#### WHAT THE EXERCISE ASKS:
When you reach the line containing "The yes-set is" in the data below, begin returning lines exactly as written, and stop once the line containing "Submodule.subset_span ⟨i, rfl⟩" has been returned.

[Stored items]
◇ ◇ ◇ ◇

import Mathlib.InformationTheory.Hamming
import Mathlib.Data.Matrix.Mul
import Literature.InformationTheory.QuantumCodes.SymplecticCodes
import Literature.Computability.Complexity.BoolEncodings
import Literature.Computability.Complexity.GraphEncodings
import Literature.Computability.Complexity.Reductions
import HarnessLib

/-!
# NP-hardness of the minimum distance: binary linear codes (Vardy 1997) and quantum stabilizer / CSS codes (Kapshikar–Kundu 2023)

The decision problems behind every «coverage sentence» of a distance census, as languages over
`{0,1}` in the tree's complexity vocabulary (`Computability.Encoding.toLanguage`,
`Literature.Computability.Complexity.IsNPComplete / IsNPHard`, cf. `KarpProblems.lean`), and the
published hardness theorems as NAMED FACTS (D-0014):

* `MINDIST` — Vardy's MINIMUM DISTANCE: "Instance: A binary `m × n` matrix `H` and an integer
  `w > 0`. Question: Is there a nonzero vector `x ∈ 𝔽₂ⁿ` of weight `≤ w`, such that `H xᵗ = 0`?"
  [Vardy1997, §I p. 1757]; `Vardy1997_minimumDistance_isNPComplete : Prop := IsNPComplete MINDIST`
  is his Theorem 5 (§IV, p. 1763: "MINIMUM DISTANCE is NP-complete").
* `QMINDIST` — the quantum minimum-distance problem for a stabilizer code given in the
  `𝔽₂` (symplectic) representation `S ∈ 𝔽₂^{r × 2n}` (rows `(a|b)`, Kapshikar–Kundu §2.2.1):
  "is there an undetectable Pauli error `E ≠ I` of weight `≤ t`", i.e. an element of `S̄⊥ ∖ S̄`
  (symplectic dual minus the stabilizer space, the tree's `sympDual` / `sympWeight` of
  `SymplecticCodes.lean`) of weight `≤ t`; `KapshikarKundu2023_quantumMinimumDistance_isNPHard :
  Prop := IsNPHard QMINDIST` records their Theorem 2 ("QMD is NP-complete", stated for the
  codeword-stabilized (CWS) input `(H, G, t)`) transported to the stabilizer-generator input by
  their §4.1 ("our hardness results from Theorem 2 translate to the standard input of the
  stabilizer framework as well", via the polynomial CWS → stabilizer conversion [KDP11]).
* `CSSMINDIST` — the same question for a CSS pair `(H_X, H_Z)`;
  `KapshikarKundu2023_cssMinimumDistance_isNPHard : Prop := IsNPHard CSSMINDIST` is their
  Corollary 3 ("The minimum distance problem for CSS codes is NP-hard").

Only the EXACT decision versions are typed. The approximation versions (`GQMD_γ`, `GAQMD_τ`,
NP-hard under randomised RUR reductions, Thm 2 / Cor 3 second halves) need the promise-problem /
randomised-reduction vocabulary of `Literature/Algebra/EuclideanLattices/LatticeComplexity.lean`
and are deliberately NOT stated here. NP-MEMBERSHIP of the stabilizer- and CSS-input versions is
routine but is not a printed statement, so only `IsNPHard` is recorded for them.

Conventions. Instances whose rows do not pairwise commute (not a stabilizer code) are
no-instances (the yes-sets below include `IsSelfOrthogonal`); `k = 0` codes (where `S̄⊥ = S̄`) are
no-instances for every `t`, matching "undetectable error" (Kapshikar–Kundu use a separate
graph-state distance for `k = 0`, Def. 2 / Claim 1, which is not this language). Weight of
`(a|b)` is the number of non-identity tensor factors (`sympWeight`), not `|a| + |b|`.

## References

* A. Vardy, *The intractability of computing the minimum distance of a code*, IEEE Trans.
  Inform. Theory 43 (1997) 1757–1766 [Vardy1997]: §I problem MINIMUM DISTANCE (p. 1757),
  §IV Theorem 5 (p. 1763), §V remark (p. 1764: extends to every fixed `GF(q)`).
* U. Kapshikar, S. Kundu, *On the hardness of the minimum distance problem of quantum codes*,
  IEEE Trans. Inform. Theory 69 (2023) 6293–6302 = arXiv:2203.04262 [KapshikarKundu2023]:
  §3 Problems 1–4, §4 Theorem 2, §4.1 (stabilizer-framework input) and Corollary 3 (CSS).
* For the vocabulary: `Literature/Computability/Complexity/{BoolEncodings,GraphEncodings,
  Reductions}.lean`, `Literature/InformationTheory/QuantumCodes/SymplecticCodes.lean`.

## Mathlib / tree search

`lean search 'MinimumDistance|MINDIST|minimumDistanceSet|QMD'` (2026-08-26): no decision-problem
language for code distance in Mathlib or the tree; the classical `Coding.minDist` (value, `ℕ∞`)
and the quantum `HasMinDist` (predicate) exist and are what the yes-sets below unfold to.
-/

namespace Literature.InformationTheory.QuantumCodes

open _root_.Computability Literature.Computability.Complexity

/-! ### Boolean codes of `𝔽₂`-vectors and matrices -/

/-- Every element of `𝔽₂ = ZMod 2` is `0` or `1`, as the bit `a = 1` (plumbing for the decoder). [folklore] -/
private theorem zmod2_eq_ite (a : ZMod 2) : (if a = 1 then (1 : ZMod 2) else 0) = a := by
  revert a; decide

/-- Vectors `𝔽₂ⁿ` over `Bool`: the bit string `[x₀ = 1][x₁ = 1]⋯[x_{n-1} = 1]`; decoding checks
the length. (The `ZMod 2`-valued twin of `encodingBitVec`.) [cite: Vardy1997, §I (p. 1757: "a binary m × n matrix H")] -/
def encodingF2Vec (n : ℕ) : Encoding (Fin n → ZMod 2) Bool where
  encode x := List.ofFn fun i => decide (x i = 1)
  decode w := if h : w.length = n then some (fun i => if w.get (i.cast h.symm) then 1 else 0) else none
  decode_encode x := by
    simp only [List.length_ofFn, dite_true, Option.some.injEq]
    funext i
    simp only [List.get_eq_getElem, Fin.val_cast, List.getElem_ofFn, decide_eq_true_eq]
    exact zmod2_eq_ite (x i)

/-- Binary `m × n` matrices `⟨m, n, H⟩`, row `i` being `H i : 𝔽₂ⁿ`; over `Bool` as
`⟨code m, ⟨code n, [row₀, …, row_{m-1}]⟩⟩`. [cite: Vardy1997, §I (p. 1757)] -/
def encodingF2Matrix : Encoding (Σ m : ℕ, Σ n : ℕ, Fin m → Fin n → ZMod 2) Bool :=
  Encoding.sigmaBool fun m => Encoding.sigmaBool fun n => encodingFinVec (encodingF2Vec n) m

/-- Lists of `r` symplectic vectors `(a|b) ∈ 𝔽₂ⁿ × 𝔽₂ⁿ` (the rows of a stabilizer matrix
`S ∈ 𝔽₂^{r × 2n}`), as `⟨code r, ⟨code n, [⟨a₀,b₀⟩, …]⟩⟩`.
[cite: KapshikarKundu2023, §2.2.1 ("An [[n,k]] stabilizer code is specified by a matrix S ∈ 𝔽₂^{(n−k)×2n}, where each row … is interpreted as a string of the form (a|b)")] -/
def encodingSympRows : Encoding (Σ r : ℕ, Σ n : ℕ, Fin r → SympVec n) Bool :=
  Encoding.sigmaBool fun r => Encoding.sigmaBool fun n =>
    encodingFinVec ((encodingF2Vec n).pairBool (encodingF2Vec n)) r

/-- CSS pairs `⟨m_X, m_Z, n, (H_X, H_Z)⟩` of binary matrices with `n` columns, over `Bool`.
[cite: KapshikarKundu2023, §4.1 (CSS codes: S_X = {X(c) : c ∈ C₁}, S_Z = {Z(c) : c ∈ C₂})] -/
def encodingCSSPair :
    Encoding (Σ mX : ℕ, Σ mZ : ℕ, Σ n : ℕ, (Fin mX → Fin n → ZMod 2) × (Fin mZ → Fin n → ZMod 2))
      Bool :=
  Encoding.sigmaBool fun mX => Encoding.sigmaBool fun mZ => Encoding.sigmaBool fun n =>
    (encodingFinVec (encodingF2Vec n) mX).pairBool (encodingFinVec (encodingF2Vec n) mZ)

/-! ### MINIMUM DISTANCE (Vardy 1997) -/

/-- Yes-instances of MINIMUM DISTANCE: pairs `(⟨m, n, H⟩, w)` such that some NONZERO `x ∈ 𝔽₂ⁿ`
of Hamming weight `≤ w` satisfies `H x = 0`. (Vardy asks `w > 0`; for `w = 0` there is no such
`x`, so admitting `w = 0` adds only no-instances.)
[cite: Vardy1997, §I (p. 1757, problem MINIMUM DISTANCE)] -/
def minimumDistanceSet : Set ((Σ m : ℕ, Σ n : ℕ, Fin m → Fin n → ZMod 2) × ℕ) :=
  {p | ∃ x : Fin p.1.2.1 → ZMod 2, x ≠ 0 ∧ hammingNorm x ≤ p.2 ∧ (Matrix.of p.1.2.2).mulVec x = 0}

/-- Unfolding lemma for `minimumDistanceSet`: Vardy's question verbatim.
[cite: Vardy1997, §I (p. 1757, problem MINIMUM DISTANCE)] -/
theorem mem_minimumDistanceSet_iff (p : (Σ m : ℕ, Σ n : ℕ, Fin m → Fin n → ZMod 2) × ℕ) :
    p ∈ minimumDistanceSet ↔
      ∃ x : Fin p.1.2.1 → ZMod 2, x ≠ 0 ∧ hammingNorm x ≤ p.2 ∧ (Matrix.of p.1.2.2).mulVec x = 0 :=
  Iff.rfl

/-- The yes-set is monotone in the weight bound `w` (so the least yes-`w` is the minimum distance,
Vardy's "successively running an algorithm for [MINIMUM DISTANCE] with `w = 1, 2, …`").
[cite: Vardy1997, §I (p. 1757)] -/
theorem minimumDistanceSet_mono {H : Σ m : ℕ, Σ n : ℕ, Fin m → Fin n → ZMod 2} {w w' : ℕ}
    (hw : w ≤ w') (h : (H, w) ∈ minimumDistanceSet) : (H, w') ∈ minimumDistanceSet := by
  obtain ⟨x, hx0, hxw, hHx⟩ := h
  exact ⟨x, hx0, hxw.trans hw, hHx⟩

/-- The language MINIMUM DISTANCE over `{0,1}`: codes `⟨code ⟨m,n,H⟩, code w⟩` of the members of
`minimumDistanceSet`. [cite: Vardy1997, §I (p. 1757)] -/
def MINDIST : Language Bool :=
  (encodingF2Matrix.pairBool encodingNatBool).toLanguage minimumDistanceSet

/-- **Vardy 1997, Theorem 5: MINIMUM DISTANCE is NP-complete** ("Theorem 5: MINIMUM DISTANCE is
NP-complete", §IV p. 1763; the problem is stated in §I p. 1757; by §V p. 1764 the proof extends to
linear codes over every fixed finite field). Consequently computing the minimum distance of a
binary linear code is NP-hard, which is why every distance census states its coverage. Named fact
(D-0014); the tree's `IsNPComplete` is Karp-completeness for `NP = polyExists P`.
[cite: Vardy1997, §IV Theorem 5 (p. 1763)] -/
def Vardy1997_minimumDistance_isNPComplete : Prop :=
  IsNPComplete MINDIST

/-! ### Quantum minimum distance, stabilizer-generator input (Kapshikar–Kundu 2023) -/

variable {n : ℕ}

/-- The stabilizer space `S̄ ≤ 𝔽₂ⁿ × 𝔽₂ⁿ` spanned by the rows `(a|b)` of a stabilizer matrix.
[cite: KapshikarKundu2023, §2.2.1] -/
def rowSpan {r : ℕ} (rows : Fin r → SympVec n) : Submodule (ZMod 2) (SympVec n) :=
  Submodule.span (ZMod 2) (Set.range rows)

/-- Each generator row lies in the stabilizer space it spans. [cite: KapshikarKundu2023, §2.2.1] -/
theorem row_mem_rowSpan {r : ℕ} (rows : Fin r → SympVec n) (i : Fin r) : rows i ∈ rowSpan rows :=
  Submodule.subset_span ⟨i, rfl⟩

/-- Yes-instances of the quantum minimum-distance problem with stabilizer-generator input:
`(⟨r, n, S⟩, t)` such that the rows of `S` pairwise commute (`S̄` self-orthogonal for the
symplectic form — otherwise `S` presents no stabilizer code) and there is an UNDETECTABLE error of
weight `≤ t`: an element of `S̄⊥ ∖ S̄` of symplectic weight `≤ t` (equivalently
`¬ HasMinDist S̄ (t+1)`). [cite: KapshikarKundu2023, §3 Problem 4 (QMD) with §2.2.1–§4.1 (symplectic input)] -/
def quantumMinimumDistanceSet : Set ((Σ r : ℕ, Σ n : ℕ, Fin r → SympVec n) × ℕ) :=
  {p | IsSelfOrthogonal (rowSpan p.1.2.2) ∧
    ∃ w ∈ sympDual (rowSpan p.1.2.2), w ∉ rowSpan p.1.2.2 ∧ sympWeight w ≤ p.2}

/-- The distance clause of `quantumMinimumDistanceSet` is the negation of the tree's
`HasMinDist S̄ (t + 1)` ("no vectors of weight `≤ t` in `S̄⊥ ∖ S̄`", CRSS Thm. 1): a
yes-instance is exactly a stabilizer matrix whose code does NOT have minimum distance `≥ t + 1`.
[cite: CalderbankEtAl1998, §2 Thm. 1 (printed p. 4)] -/
theorem exists_undetectable_iff_not_hasMinDist (S : Submodule (ZMod 2) (SympVec n)) (t : ℕ) :
    (∃ w ∈ sympDual S, w ∉ S ∧ sympWeight w ≤ t) ↔ ¬ HasMinDist S (t + 1) := by
  unfold HasMinDist
  push Not
  constructor
  · rintro ⟨w, hw, hwS, hwt⟩
    exact ⟨w, hw, hwS, Nat.lt_succ_of_le hwt⟩
  · rintro ⟨w, hw, hwS, hwt⟩
    exact ⟨w, hw, hwS, Nat.le_of_lt_succ hwt⟩

/-- The language QMD (stabilizer-generator input) over `{0,1}`. [cite: KapshikarKundu2023, §3 Problem 4, §4.1] -/
def QMINDIST : Language Bool :=
  (encodingSympRows.pairBool encodingNatBool).toLanguage quantumMinimumDistanceSet

/-- **Kapshikar–Kundu 2023: the minimum-distance problem for stabilizer codes is NP-hard.**
Theorem 2 (§4): "QMD is NP-complete. For every γ ≥ 1, GQMD_γ is NP-hard under polynomial time
RUR reductions …; there exists τ > 0 such that GAQMD_τ is NP-hard …; versions … where the code is
promised to be non-degenerate are also NP-hard" — proved for the codeword-stabilized input
`(H, G, t)` by a reduction from Vardy's MINIMUM DISTANCE (`Vardy1997_minimumDistance_isNPComplete`)
with `qdist(Q) = dist(C(H))`; §4.1: "the CWS description of a code can be efficiently converted to
its stabilizer description [KDP11]. Therefore, our hardness results from Theorem 2 translate to the
standard input of the stabilizer framework as well." Recorded here for that standard input
(`QMINDIST`) and for the exact problem only; NP-hardness, not completeness, is what is printed for
this input. Named fact (D-0014).
[cite: KapshikarKundu2023, §4 Theorem 2 and §4.1] -/
def KapshikarKundu2023_quantumMinimumDistance_isNPHard : Prop :=
  IsNPHard QMINDIST

/-! ### Quantum minimum distance, CSS input (Kapshikar–Kundu 2023, Corollary 3) -/

/-- The stabilizer space of the CSS code with X-checks the rows of `H_X` and Z-checks the rows of
`H_Z`: spanned by the `(H_X i | 0)` and the `(0 | H_Z j)` in `𝔽₂ⁿ × 𝔽₂ⁿ`.
[cite: KapshikarKundu2023, §4.1 (S_X = {X(c)}, S_Z = {Z(c)})] -/
def cssRowSpan {mX mZ : ℕ} (HX : Fin mX → Fin n → ZMod 2) (HZ : Fin mZ → Fin n → ZMod 2) :
    Submodule (ZMod 2) (SympVec n) :=
  Submodule.span (ZMod 2) (Set.range (fun i => ((HX i, 0) : SympVec n)) ∪
    Set.range (fun j => ((0, HZ j) : SympVec n)))

/-- X-check rows lie in the CSS stabilizer space (`X(c)`, `c` a row of `H_X`). [cite: KapshikarKundu2023, §4.1] -/
theorem xRow_mem_cssRowSpan {mX mZ : ℕ} (HX : Fin mX → Fin n → ZMod 2)
    (HZ : Fin mZ → Fin n → ZMod 2) (i : Fin mX) : ((HX i, 0) : SympVec n) ∈ cssRowSpan HX HZ :=
  Submodule.subset_span (Or.inl ⟨i, rfl⟩)

/-- Z-check rows lie in the CSS stabilizer space (`Z(c)`, `c` a row of `H_Z`). [cite: KapshikarKundu2023, §4.1] -/
theorem zRow_mem_cssRowSpan {mX mZ : ℕ} (HX : Fin mX → Fin n → ZMod 2)
    (HZ : Fin mZ → Fin n → ZMod 2) (j : Fin mZ) : ((0, HZ j) : SympVec n) ∈ cssRowSpan HX HZ :=
  Submodule.subset_span (Or.inr ⟨j, rfl⟩)

/-- Yes-instances of the CSS minimum-distance problem: `(⟨m_X, m_Z, n, (H_X, H_Z)⟩, t)` such that
the X- and Z-checks commute (self-orthogonality of the CSS stabilizer space, i.e. `H_X H_Zᵗ = 0`)
and some undetectable error (element of `S̄⊥ ∖ S̄`) has weight `≤ t`, i.e. `min(d_X, d_Z) ≤ t`.
[cite: KapshikarKundu2023, §4.1 Corollary 3] -/
def cssMinimumDistanceSet :
    Set ((Σ mX : ℕ, Σ mZ : ℕ, Σ n : ℕ,
      (Fin mX → Fin n → ZMod 2) × (Fin mZ → Fin n → ZMod 2)) × ℕ) :=
  {p | IsSelfOrthogonal (cssRowSpan p.1.2.2.2.1 p.1.2.2.2.2) ∧
    ∃ w ∈ sympDual (cssRowSpan p.1.2.2.2.1 p.1.2.2.2.2),
      w ∉ cssRowSpan p.1.2.2.2.1 p.1.2.2.2.2 ∧ sympWeight w ≤ p.2}

/-- The language CSS-QMD over `{0,1}`. [cite: KapshikarKundu2023, §4.1 Corollary 3] -/
def CSSMINDIST : Language Bool :=
  (encodingCSSPair.pairBool encodingNatBool).toLanguage cssMinimumDistanceSet

/-- **Kapshikar–Kundu 2023, Corollary 3: the minimum-distance problem for CSS codes is NP-hard**
("The minimum distance problem for CSS codes is NP-hard. Multiplicatively or additively
approximating the distance of a CSS code is also NP-hard under polynomial-time randomized
reductions."), obtained from Theorem 2 through the Bravyi–Terhal–Leemhuis stabilizer → Majorana →
CSS mapping (§4.1). Only the first (exact) sentence is typed. Named fact (D-0014).
[cite: KapshikarKundu2023, §4.1 Corollary 3] -/
def KapshikarKundu2023_cssMinimumDistance_isNPHard : Prop :=
  IsNPHard CSSMINDIST

end Literature.InformationTheory.QuantumCodes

◇ ◇ ◇ ◇

#### ANSWER TO THIS PROBLEM:
/-- The yes-set is monotone in the weight bound `w` (so the least yes-`w` is the minimum distance,
Vardy's "successively running an algorithm for [MINIMUM DISTANCE] with `w = 1, 2, …`").
[cite: Vardy1997, §I (p. 1757)] -/
theorem minimumDistanceSet_mono {H : Σ m : ℕ, Σ n : ℕ, Fin m → Fin n → ZMod 2} {w w' : ℕ}
    (hw : w ≤ w') (h : (H, w) ∈ minimumDistanceSet) : (H, w') ∈ minimumDistanceSet := by
  obtain ⟨x, hx0, hxw, hHx⟩ := h
  exact ⟨x, hx0, hxw.trans hw, hHx⟩

/-- The language MINIMUM DISTANCE over `{0,1}`: codes `⟨code ⟨m,n,H⟩, code w⟩` of the members of
`minimumDistanceSet`. [cite: Vardy1997, §I (p. 1757)] -/
def MINDIST : Language Bool :=
  (encodingF2Matrix.pairBool encodingNatBool).toLanguage minimumDistanceSet

/-- **Vardy 1997, Theorem 5: MINIMUM DISTANCE is NP-complete** ("Theorem 5: MINIMUM DISTANCE is
NP-complete", §IV p. 1763; the problem is stated in §I p. 1757; by §V p. 1764 the proof extends to
linear codes over every fixed finite field). Consequently computing the minimum distance of a
binary linear code is NP-hard, which is why every distance census states its coverage. Named fact
(D-0014); the tree's `IsNPComplete` is Karp-completeness for `NP = polyExists P`.
[cite: Vardy1997, §IV Theorem 5 (p. 1763)] -/
def Vardy1997_minimumDistance_isNPComplete : Prop :=
  IsNPComplete MINDIST

/-! ### Quantum minimum distance, stabilizer-generator input (Kapshikar–Kundu 2023) -/

variable {n : ℕ}

/-- The stabilizer space `S̄ ≤ 𝔽₂ⁿ × 𝔽₂ⁿ` spanned by the rows `(a|b)` of a stabilizer matrix.
[cite: KapshikarKundu2023, §2.2.1] -/
def rowSpan {r : ℕ} (rows : Fin r → SympVec n) : Submodule (ZMod 2) (SympVec n) :=
  Submodule.span (ZMod 2) (Set.range rows)

/-- Each generator row lies in the stabilizer space it spans. [cite: KapshikarKundu2023, §2.2.1] -/
theorem row_mem_rowSpan {r : ℕ} (rows : Fin r → SympVec n) (i : Fin r) : rows i ∈ rowSpan rows :=
  Submodule.subset_span ⟨i, rfl⟩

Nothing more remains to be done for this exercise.